import Literature.Geometry.GeometricMeasureTheory.IntegralCurrentsDimZero
import Literature.Geometry.GeometricMeasureTheory.CurrentsPolar
import Literature.Geometry.GeometricMeasureTheory.CurrentsSlicing
import Mathlib.MeasureTheory.Covering.BesicovitchVectorSpace
import Mathlib.MeasureTheory.Measure.Support
import HarnessLib

/-!
# A finite-mass `0`-current with integer ball values is a finite integral chain

Support file for the boundary-rectifiability theorem [Federer1969, 4.2.16 (2)], base case: a
`0`-current `Z` of finite mass whose "measure of closed balls" `(Z ⌞ 𝐁(x,r))(1)` is an integer
for every centre `x` and almost every radius `r > 0` is a finite sum `Σ nᵢ δ_{xᵢ}` with
`nᵢ ∈ ℤ`, i.e. `Z ∈ 𝓡_0(V)` [Federer1969, 4.2.16 (2) for `m = 0`, via 4.1.28 and 2.9: the signed
measure `Z` has `|dZ/d‖Z‖| = 1`, so at `‖Z‖`-almost every point the ball values are comparable to
`‖Z‖(𝐁(x,r)) > 0` (Besicovitch–Lebesgue differentiation) and cannot be eventually `0`; hence
almost every point is an atom, each atom has mass `≥ 1`, and there are finitely many].

* `covector_zero_eq_smul` — a `0`-covector is its value on the empty frame times the unit;
* **`Current.isRectifiable_zero_of_ae_int_ball`** — the statement above.

Theorems only; no new definitions, no named facts.

## References

* H. Federer, *Geometric Measure Theory*, Springer 1969, 2.9.8, 4.1.5, 4.1.28, 4.2.16
  [Federer1969].
-/

noncomputable section

open scoped ENNReal NNReal Topology
open MeasureTheory TopologicalSpace Set Filter Metric Function

namespace Literature.Geometry.GeometricMeasureTheory

set_option maxSynthPendingDepth 2

section ZeroCovector

variable {V : Type*} [NormedAddCommGroup V] [NormedSpace ℝ V]

/-- A `0`-covector is determined by its value on the empty frame:
`ω = ω(⋆) · 1` (`∧⁰ V = ℝ`). [cite: Federer1969, 1.4.1] -/
theorem covector_zero_eq_smul (ω : Covector V 0) :
    ω = (ω ![]) • ContinuousAlternatingMap.constOfIsEmpty ℝ V (Fin 0) (1 : ℝ) := by
  ext w
  have hw : w = ![] := Subsingleton.elim _ _
  simp [hw]

/-- The unit `0`-covector has (co)mass at most one. [cite: Federer1969, 1.8.1] -/
theorem norm_constOfIsEmpty_one_le :
    ‖(ContinuousAlternatingMap.constOfIsEmpty ℝ V (Fin 0) (1 : ℝ) : Covector V 0)‖ ≤ 1 :=
  ContinuousAlternatingMap.opNorm_le_bound _ zero_le_one fun w => by simp

end ZeroCovector

section IntegerBall

variable {V : Type*} [NormedAddCommGroup V] [InnerProductSpace ℝ V] [FiniteDimensional ℝ V]
  [MeasurableSpace V] [BorelSpace V]

/-- An a.e. property on `ℝ` holds somewhere in every nondegenerate interval. [folklore] -/
private theorem exists_mem_Ioo_of_ae {p : ℝ → Prop} (h : ∀ᵐ r, p r) {a b : ℝ} (hab : a < b) :
    ∃ r ∈ Ioo a b, p r := by
  by_contra H
  simp only [not_exists, not_and] at H
  have h0 : volume (Ioo a b) = 0 := measure_mono_null (fun r hr => H r hr) (ae_iff.1 h)
  rw [Real.volume_Ioo] at h0
  exact absurd h0 (by rw [ENNReal.ofReal_eq_zero, not_le]; linarith)

/-- An a.e. property holds at every atom. [folklore] -/
private theorem of_ae_of_measure_singleton_ne_zero {α : Type*} [MeasurableSpace α] {μ : Measure α}
    {p : α → Prop} (h : ∀ᵐ y ∂μ, p y) {x : α} (hx : μ {x} ≠ 0) : p x := by
  by_contra H
  exact hx (measure_mono_null (fun y hy => by rw [mem_singleton_iff.1 hy]; exact H) (ae_iff.1 h))

/-- **A finite-mass `0`-current with integer ball values is a finite integral chain**
[Federer1969, 4.2.16 (2), `m = 0`]: if `𝐌(Z) < ∞`, `χ` is a `0`-form equal to the unit on a
set `U ⊇ spt Z`, and for every `x` and almost every `r > 0` the number
`(Z ⌞ 𝐁(x,r))(χ)` is an integer, then `Z ∈ 𝓡_0(V)`. Proof: write `Z = ‖Z‖ ∧ Z⃗` with
`Z⃗ = ρ · 1`, `|ρ| = 1` a.e. (4.1.5); `(Z ⌞ A)(χ) = ∫_A ρ d‖Z‖`; by dominated convergence the
ball values tend to `ρ(x) ‖Z‖{x} ∈ ℤ` as `r ↓ 0`; at a `‖Z‖`-Lebesgue point of `ρ` in the
support of `‖Z‖` that is not an atom they are eventually `0` yet `≥ |ρ(x)| ‖Z‖(𝐁(x,r)) / 2 > 0`
(Besicovitch differentiation) — so almost every point is an atom, atoms have mass `≥ 1`, there
are finitely many, and `Z = Σ nᵢ δ_{xᵢ}`. [cite: Federer1969, 2.9.8, 4.1.5, 4.1.28, 4.2.16] -/
theorem Current.isRectifiable_zero_of_ae_int_ball {Z : Current (⊤ : Opens V) 0} (hZ : Z.mass ≠ ⊤)
    {U : Set V} (hZU : Z.support ⊆ U) (χ : TestForm (⊤ : Opens V) 0)
    (hχ : ∀ y ∈ U, χ y ![] = 1)
    (h : ∀ x, ∀ᵐ r : ℝ, 0 < r → ∃ k : ℤ,
      (Z.isRepresentable_of_mass_ne_top hZ).restrictSet (closedBall x r) measurableSet_closedBall χ = k) :
    Z.IsRectifiable := by
  classical
  set hZr := Z.isRepresentable_of_mass_ne_top hZ
  set μ := Z.variation with hμ
  haveI : IsFiniteMeasure μ := Z.isFiniteMeasure_variation hZ
  set u₀ : Covector V 0 := ContinuousAlternatingMap.constOfIsEmpty ℝ V (Fin 0) (1 : ℝ) with hu₀
  set P := hZr.polar hZ with hP
  set ρ : V → ℝ := fun x => P x u₀ with hρdef
  /- Step 1: the polar field is `ρ · 1` with `0 < |ρ| ≤ 1` a.e. -/
  have hPω : ∀ x (ω : Covector V 0), P x ω = ω ![] * ρ x := fun x ω => by
    conv_lhs => rw [covector_zero_eq_smul ω]
    rw [map_smul, smul_eq_mul]
  have hρint : Integrable ρ μ := hZr.integrable_polar_apply hZ (integrable_const u₀)
  have hρae : ∀ᵐ x ∂μ, ρ x ≠ 0 ∧ |ρ x| ≤ 1 := by
    filter_upwards [hZr.norm_polar_ae_eq_one hZ] with x hx
    have hx1 : ‖P x‖ = 1 := hx
    refine ⟨fun h0 => ?_, ?_⟩
    · have : P x = 0 := by
        ext ω; rw [hPω, h0, mul_zero]; rfl
      rw [this, norm_zero] at hx1
      exact zero_ne_one hx1
    · calc |ρ x| = ‖P x u₀‖ := (Real.norm_eq_abs _).symm
        _ ≤ ‖P x‖ * ‖u₀‖ := ContinuousLinearMap.le_opNorm _ _
        _ ≤ 1 * 1 := mul_le_mul hx1.le norm_constOfIsEmpty_one_le (norm_nonneg _) zero_le_one
        _ = 1 := one_mul _
  /- Step 2: ball values are integrals of `ρ`. -/
  have hμU : μ Uᶜ = 0 :=
    measure_mono_null (fun y hy => show y ∈ ((⊤ : Opens V) : Set V) \ Z.support from
        ⟨trivial, fun hy' => hy (hZU hy')⟩)
      (Z.variation_eq_zero_of_disjoint_support Z.isOpen_sdiff_support disjoint_sdiff_left)
  have hχae : ∀ᵐ x ∂μ, χ x ![] = 1 := by
    have : ∀ᵐ x ∂μ, x ∈ U := by
      rw [ae_iff]; simpa only [← compl_setOf, setOf_mem_eq] using hμU
    exact this.mono fun x hx => hχ x hx
  set ν : Set V → ℝ := fun A => ∫ x in A, ρ x ∂μ with hνdef
  have hνeq : ∀ (A : Set V) (hA : MeasurableSet A), hZr.restrictSet A hA χ = ν A := by
    intro A hA
    have hli : LocallyIntegrableOn P ((⊤ : Opens V) : Set V) (μ.restrict A) := fun x hx =>
      let ⟨W, hW, hi⟩ := hZr.locallyIntegrableOn_polar hZ x hx
      ⟨W, hW, hi.mono_measure Measure.restrict_le_self⟩
    rw [hZr.restrictSet_eq_vectorCurrent_polar hZ A hA, vectorCurrent_apply hli]
    refine integral_congr_ae ?_
    filter_upwards [ae_restrict_of_ae (μ := μ) (s := A) hχae] with x hx
    rw [hPω, hx, one_mul]
  have hball : ∀ x, ∀ᵐ r : ℝ, 0 < r → ∃ k : ℤ, ν (closedBall x r) = k := fun x =>
    (h x).mono fun r hr hr0 => by rw [← hνeq]; exact hr hr0
  /- Step 3: ball values tend to `ρ(x) ‖Z‖{x}` as `r ↓ 0`. -/
  have hlim : ∀ x (r : ℕ → ℝ), (∀ k, 0 < r k) → Tendsto r atTop (𝓝 0) →
      Tendsto (fun k => ν (closedBall x (r k))) atTop (𝓝 (ρ x * μ.real {x})) := by
    intro x r hr hr0
    have hlim' : Tendsto (fun k => ∫ y, (closedBall x (r k)).indicator ρ y ∂μ) atTop
        (𝓝 (∫ y, ({x} : Set V).indicator ρ y ∂μ)) := by
      refine tendsto_integral_of_dominated_convergence (fun y => |ρ y|)
        (fun k => (hρint.indicator measurableSet_closedBall).aestronglyMeasurable) hρint.abs
        (fun k => Eventually.of_forall fun y => ?_) (Eventually.of_forall fun y => ?_)
      · rw [Real.norm_eq_abs]
        by_cases hy : y ∈ closedBall x (r k)
        · rw [indicator_of_mem hy]
        · rw [indicator_of_notMem hy, abs_zero]; exact abs_nonneg _
      · by_cases hyx : y = x
        · subst hyx
          simp only [mem_closedBall, dist_self, (hr _).le, indicator_of_mem, mem_singleton_iff]
          exact tendsto_const_nhds
        · have hd : 0 < dist y x := dist_pos.2 hyx
          have hev : ∀ᶠ k in atTop, (closedBall x (r k)).indicator ρ y = 0 := by
            filter_upwards [(tendsto_order.1 hr0).2 _ hd] with k hk
            exact indicator_of_notMem (by rw [mem_closedBall, not_le]; exact hk) _
          rw [indicator_of_notMem (show y ∉ ({x} : Set V) from hyx)]
          exact tendsto_const_nhds.congr' (EventuallyEq.symm hev)
    simp only [integral_indicator measurableSet_closedBall,
      integral_indicator (measurableSet_singleton x), integral_singleton, smul_eq_mul] at hlim'
    simpa only [hνdef, mul_comm (ρ x)] using hlim'
  /- Step 4: good radii and integrality of `ρ(x) ‖Z‖{x}`. -/
  have hgood : ∀ x, ∃ r : ℕ → ℝ, (∀ k, 0 < r k) ∧ Tendsto r atTop (𝓝 0) ∧
      ∀ k, ∃ m : ℤ, ν (closedBall x (r k)) = m := by
    intro x
    have hex : ∀ k : ℕ, ∃ r ∈ Ioo (0 : ℝ) (1 / ((k : ℝ) + 1)), (0 < r → ∃ m : ℤ, ν (closedBall x r) = m) :=
      fun k => exists_mem_Ioo_of_ae (hball x) (by positivity)
    choose r hr hrint using hex
    refine ⟨r, fun k => (hr k).1, ?_, fun k => hrint k (hr k).1⟩
    exact squeeze_zero (fun k => (hr k).1.le) (fun k => (hr k).2.le) tendsto_one_div_add_atTop_nhds_zero_nat
  have hZclosed : IsClosed (range ((↑) : ℤ → ℝ)) := Int.isClosedEmbedding_coe_real.isClosed_range
  have hint : ∀ x, ∃ m : ℤ, ρ x * μ.real {x} = m := by
    intro x
    obtain ⟨r, hr, hr0, hrint⟩ := hgood x
    have hmem : ρ x * μ.real {x} ∈ range ((↑) : ℤ → ℝ) :=
      hZclosed.mem_of_tendsto (hlim x r hr hr0) (Eventually.of_forall fun k => by
        obtain ⟨m, hm⟩ := hrint k; exact ⟨m, hm.symm⟩)
    obtain ⟨m, hm⟩ := hmem
    exact ⟨m, hm.symm⟩
  choose nZ hnZ using hint
  /- Step 5: atoms have mass at least one; there are finitely many. -/
  have hatom : ∀ x, μ {x} ≠ 0 → 1 ≤ μ.real {x} := by
    intro x hx
    obtain ⟨hρ0, hρ1⟩ := of_ae_of_measure_singleton_ne_zero hρae hx
    have hreal : 0 < μ.real {x} := ENNReal.toReal_pos hx (measure_ne_top μ _)
    have hm0 : (nZ x : ℝ) ≠ 0 := by rw [← hnZ]; exact mul_ne_zero hρ0 hreal.ne'
    have hm1 : (1 : ℝ) ≤ |(nZ x : ℝ)| := by
      rw [← Int.cast_abs, ← Int.cast_one, Int.cast_le]
      exact Int.one_le_abs (by exact_mod_cast hm0)
    rw [← hnZ, abs_mul, abs_of_pos hreal] at hm1
    nlinarith
  set A : Set V := {x | μ {x} ≠ 0} with hAdef
  have hAfin : A.Finite := by
    by_contra hinf
    obtain ⟨t, htA, hcard⟩ := Set.Infinite.exists_subset_card_eq hinf (⌊μ.real univ⌋₊ + 1)
    have h1 : (t.card : ℝ≥0∞) ≤ μ univ := by
      calc (t.card : ℝ≥0∞) = ∑ x ∈ t, (1 : ℝ≥0∞) := by simp
        _ ≤ ∑ x ∈ t, μ {x} := Finset.sum_le_sum fun x hx => by
            have := hatom x (htA hx)
            rw [← ENNReal.ofReal_one, ← ENNReal.ofReal_toReal (measure_ne_top μ {x})]
            exact ENNReal.ofReal_le_ofReal this
        _ = μ ↑t := sum_measure_singleton
        _ ≤ μ univ := measure_mono (subset_univ _)
    have h2 : (t.card : ℝ) ≤ μ.real univ := by
      have := ENNReal.toReal_mono (measure_ne_top μ univ) h1
      rw [measureReal_def]
      simpa using this
    rw [hcard] at h2
    have h3 := Nat.lt_floor_add_one (μ.real univ)
    push_cast at h2
    linarith
  /- Step 6: almost every point is an atom (Besicovitch–Lebesgue differentiation). -/
  have hleb : ∀ᵐ x ∂μ, Tendsto (fun r => ⨍ y in closedBall x r, ‖ρ y - ρ x‖ ∂μ) (𝓝[>] 0) (𝓝 0) :=
    ((Besicovitch.vitaliFamily μ).ae_tendsto_average_norm_sub hρint.locallyIntegrable).mono
      fun x hx => hx.comp (Besicovitch.tendsto_filterAt μ x)
  have hsuppμ : ∀ᵐ x ∂μ, x ∈ μ.support := by
    rw [ae_iff]
    simpa only [← compl_setOf, setOf_mem_eq] using (Measure.measure_compl_support (μ := μ))
  have hμA : ∀ᵐ x ∂μ, x ∈ A := by
    filter_upwards [hρae, hleb, hsuppμ] with x hρx hxleb hxsupp
    obtain ⟨hρ0, -⟩ := hρx
    by_contra hxA
    have hx0 : μ {x} = 0 := by simpa [hAdef] using hxA
    obtain ⟨r, hr, hr0, hrint⟩ := hgood x
    have hr0' : Tendsto r atTop (𝓝[>] 0) :=
      tendsto_nhdsWithin_iff.2 ⟨hr0, Eventually.of_forall hr⟩
    -- (a) the ball values are eventually `0`
    have hev0 : ∀ᶠ k in atTop, ν (closedBall x (r k)) = 0 := by
      have ht := hlim x r hr hr0
      rw [show μ.real {x} = 0 by rw [measureReal_def, hx0, ENNReal.toReal_zero], mul_zero] at ht
      have ht' : Tendsto (fun k => |ν (closedBall x (r k))|) atTop (𝓝 0) := by
        have := (continuous_abs.tendsto (0 : ℝ)).comp ht
        rw [abs_zero] at this
        exact this
      filter_upwards [(tendsto_order.1 ht').2 1 one_pos] with k hk
      obtain ⟨m, hm⟩ := hrint k
      have hk' : |ν (closedBall x (r k))| < 1 := hk
      rw [hm] at hk' ⊢
      rw [← Int.cast_abs, ← Int.cast_one, Int.cast_lt] at hk'
      exact_mod_cast Int.abs_lt_one_iff.1 hk'
    -- (b) balls have positive measure
    have hpos : ∀ k, 0 < μ.real (closedBall x (r k)) := by
      intro k
      have hfr := Measure.mem_support_iff.1 hxsupp
      have hev : ∀ᶠ u in (𝓝 x).smallSets, u ⊆ closedBall x (r k) :=
        Filter.eventually_smallSets_subset.2 (closedBall_mem_nhds x (hr k))
      obtain ⟨u, hu0, husub⟩ := (hfr.and_eventually hev).exists
      exact ENNReal.toReal_pos (ne_of_gt (lt_of_lt_of_le hu0 (measure_mono husub)))
        (measure_ne_top μ _)
    -- (c) at a Lebesgue point the ball values are `≥ |ρ x| ‖Z‖(𝐁) / 2`
    have hleb' := hxleb.comp hr0'
    have hevL : ∀ᶠ k in atTop, ⨍ y in closedBall x (r k), ‖ρ y - ρ x‖ ∂μ < |ρ x| / 2 :=
      (tendsto_order.1 hleb').2 _ (by positivity)
    obtain ⟨k, hk0, hkL⟩ := (hev0.and hevL).exists
    have hμB := hpos k
    set Bk := closedBall x (r k)
    have hIs : IntegrableOn (fun y => ρ y - ρ x) Bk μ :=
      hρint.integrableOn.sub (integrableOn_const (measure_ne_top μ _))
    have hdiff : ν Bk - ρ x * μ.real Bk = ∫ y in Bk, (ρ y - ρ x) ∂μ := by
      rw [integral_sub hρint.integrableOn (integrableOn_const (measure_ne_top μ _)),
        setIntegral_const, smul_eq_mul, mul_comm]
    have hle : |ν Bk - ρ x * μ.real Bk| ≤ μ.real Bk * ⨍ y in Bk, ‖ρ y - ρ x‖ ∂μ := by
      rw [hdiff, setAverage_eq, smul_eq_mul, ← mul_assoc, mul_inv_cancel₀ hμB.ne', one_mul]
      have := norm_integral_le_integral_norm (fun y => ρ y - ρ x) (μ := μ.restrict Bk)
      rwa [Real.norm_eq_abs] at this
    rw [hk0, zero_sub, abs_neg, abs_mul, abs_of_pos hμB] at hle
    have : |ρ x| * μ.real Bk < μ.real Bk * (|ρ x| / 2) :=
      lt_of_le_of_lt hle (mul_lt_mul_of_pos_left hkL hμB)
    nlinarith [abs_pos.2 hρ0]
  /- Step 7: `Z = Σ_{x ∈ A} n(x) δ_x`. -/
  set F : Finset V := hAfin.toFinset with hF
  have hμF : μ.restrict (↑F : Set V) = μ :=
    Measure.restrict_eq_self_of_ae_mem (hμA.mono fun x hx => by simpa [hF] using hx)
  have hZF : Z = currentOfIntegration (↑F : Set V) nZ (fun _ => ![]) := by
    ext φ
    rw [currentOfIntegration_finset_apply, hZr.apply_eq_integral_polar hZ φ]
    have hg : Integrable (fun x => φ x ![] * ρ x) μ :=
      (hZr.integrable_polar_apply hZ (hZr.integrable_testForm φ)).congr
        (Eventually.of_forall fun x => hPω x (φ x))
    calc ∫ x, P x (φ x) ∂μ = ∫ x, φ x ![] * ρ x ∂μ := integral_congr_ae (Eventually.of_forall
          fun x => hPω x (φ x))
      _ = ∫ x in (↑F : Set V), φ x ![] * ρ x ∂μ := by rw [hμF]
      _ = ∑ x ∈ F, μ.real {x} • (φ x ![] * ρ x) :=
          setIntegral_finset F (by rw [IntegrableOn, hμF]; exact hg)
      _ = ∑ x ∈ F, (nZ x : ℝ) * φ x ![] := Finset.sum_congr rfl fun x _ => by
          rw [← hnZ, smul_eq_mul]; ring
  rw [hZF]
  exact isRectifiable_currentOfIntegration_finset F nZ fun _ _ => trivial

end IntegerBall

end Literature.Geometry.GeometricMeasureTheory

◆ **What is being asked**
In the listing above, find the line with "interval. [folklore] -/" and the line with "exact hx (measure_mono_null"; output exactly those lines and all lines between them.

◆ **Response for this exercise**
/-- An a.e. property on `ℝ` holds somewhere in every nondegenerate interval. [folklore] -/
private theorem exists_mem_Ioo_of_ae {p : ℝ → Prop} (h : ∀ᵐ r, p r) {a b : ℝ} (hab : a < b) :
    ∃ r ∈ Ioo a b, p r := by
  by_contra H
  simp only [not_exists, not_and] at H
  have h0 : volume (Ioo a b) = 0 := measure_mono_null (fun r hr => H r hr) (ae_iff.1 h)
  rw [Real.volume_Ioo] at h0
  exact absurd h0 (by rw [ENNReal.ofReal_eq_zero, not_le]; linarith)

/-- An a.e. property holds at every atom. [folklore] -/
private theorem of_ae_of_measure_singleton_ne_zero {α : Type*} [MeasurableSpace α] {μ : Measure α}
    {p : α → Prop} (h : ∀ᵐ y ∂μ, p y) {x : α} (hx : μ {x} ≠ 0) : p x := by
  by_contra H
  exact hx (measure_mono_null (fun y hy => by rw [mem_singleton_iff.1 hy]; exact H) (ae_iff.1 h))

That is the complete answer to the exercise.